To summarize, if $p\ne q$, the outer automorphism group is of the form $(\mathbb Z/2)^k$. Generators are given below. $$\begin{matrix} \text{group}&\text{case}&\text{generators}\\ O(n)&\text{$n$ odd or $n=2$}&\text{---}\\ O(n)&\text{$n$ even, $n\ge 4$}&\mu_{\det}\\ SO(n)&\text{$n$ odd}&\text{---}\\ SO(n)&\text{$n$ even}&C_r\\ O(p,q)&\text{$p$, $q$ odd, $p+q\ge 4$}&\mu_{\det}\\ O(p,q)&\text{$p$ even, $q$ odd}&\mu_{\det_p}\\ O(p,q)&\text{$p$, $q$ even}&\mu_{\det_p},\mu_{\det_q}\\ SO(p,q)&\text{$p$, $q$ odd}&C_r\\ SO(p,q)&\text{$p$ even, $q$ odd}&\text{---}\\ SO(p,q)&\text{$p$, $q$ even}&C_r,\mu_{\det_p} \end{matrix}$$ where $\mu_{\dots}$ denotes multiplication with a homomorphism to the center, $C_{\dots}$ denotes conjugation with an element in the normaliser, and $r$ denotes a reflection.

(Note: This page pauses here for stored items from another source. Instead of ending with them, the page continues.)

import Literature.NumberTheory.GaloisRepresentations.LabelledWeightsRankOneBaseChange
import Literature.NumberTheory.GaloisRepresentations.LabelFilDTransport
import Mathlib.LinearAlgebra.Dual.Lemmas
import HarnessLib

/-!
# Labelled Hodge–Tate weights under extension of the coefficient model (any rank)

For a period-ring datum `𝔅` of `Γ` over `F/P`, a tower of coefficient fields `P ⊆ E₀ ⊆ E`, a framed
representation `r₀ : Γ → GL_n(E₀)` with base change `r = r₀ ⊗_{E₀} E`, an embedding `τ₀ : F → E₀`
with `τ = (E₀ ⊆ E) ∘ τ₀`, and the inclusion `ι : E₀ⁿ ⊗_P B → Eⁿ ⊗_P B` (`PeriodRingData.coeffIncl`),
this file removes the rank-one hypothesis from the accepted
`labelledHodgeTateWeights_baseChange_of_finrank_eq_one` (`LabelledWeightsRankOneBaseChange`):

* `exists_coordRetraction` — the **coordinate retractions** `R_φ = φⁿ ⊗ id : Eⁿ ⊗_P B → E₀ⁿ ⊗_P B`
  of `ι`, one for each `E₀`-linear functional `φ : E → E₀`: `R_φ (c • ι x) = φ(c) • x` and
  `R_φ (Eⁿ ⊗ Fil^i B) ⊆ E₀ⁿ ⊗ Fil^i B`; they map `E · ι(W)` into `W` (`mem_of_mem_span_coeffIncl`) and
  hence `Fil^i D_τ(r)` into `Fil^i D_{τ₀}(r₀)` (`exists_coordRetraction_labelFilD`);
* `labelFilD_baseChange_eq_span` — **the Hodge filtration commutes with extension of the
  coefficient model**: `Fil^i D_τ(r) = E · ι(Fil^i D_{τ₀}(r₀))` (for `E₀` containing the `[F:P]`
  embeddings of `F` and `D_{τ₀}(r₀)` finite-dimensional).  The inclusion `⊇` is formal; for `⊆`,
  split `D_{τ₀} = Fil^i D_{τ₀} ⊕ C₀`, write the `C₀`-component `c` of `y ∈ Fil^i D_τ(r)` on an
  `E₀`-basis `(e_a)` of `C₀` as `c = Σ c_a • ι(e_a)` with `c_a ∈ E`; every retraction sends `c` into
  `Fil^i D_{τ₀} ∩ C₀ = 0`, so `Σ φ(c_a) e_a = 0`, `φ(c_a) = 0` for all `φ`, and `c = 0` (functionals
  separate the points of the `E₀`-vector space `E`);
* `finrank_labelFilD_baseChange` — `dim_E Fil^i D_τ(r) = dim_{E₀} Fil^i D_{τ₀}(r₀)` for every `i`;
* `labelledHodgeTateWeights_baseChange` — **`HT_τ(r₀ ⊗_{E₀} E) = HT_{τ₀}(r₀)`** in every rank.

This is the change-of-coefficients half of Patrikis's remark that the labelled weights of
`ρ : Γ_K → GL_n(ℚ̄_ℓ)` may be computed on any model over a finite extension `E₀/ℚ_ℓ` containing the
images of all embeddings `K → ℚ̄_ℓ` (the change-of-frame half is the accepted
`labelledHodgeTateWeights_conj`).

## References
* [Patrikis2019] S. Patrikis, *Variations on a theorem of Tate*, Mem. AMS 258 (2019), §2.3.1
  (labelled weights `HT_τ`), §2.7.1 (independence of the coefficient field).
* [FontaineAsterisque223III] J.-M. Fontaine, *Représentations `p`-adiques semi-stables*,
  Astérisque 223 (1994), Exp. III §1.5, Prop. 1.5.2 (`D_B` commutes with extension of scalars).
* [BarnetlambEtAl2014] T. Barnet-Lamb, T. Gee, D. Geraghty, R. Taylor, *Potential automorphy and
  change of weight*, Ann. of Math. 179 (2014), Introduction (Notation: `HT_τ`).
-/

noncomputable section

If $p=q$, then there is an additional generator induced by swapping the two copies of $\mathbb R^p$. The full outer automorphism group will then be of the form $(\mathbb Z/2)^k\rtimes(\mathbb Z/2)$, where $(\mathbb Z/2)^k$ is the group described in the table.


This is discussed in this paper by Brian Roberts. (2010), where he points out that the outer automorphism group of the orthogonal groups is trivial.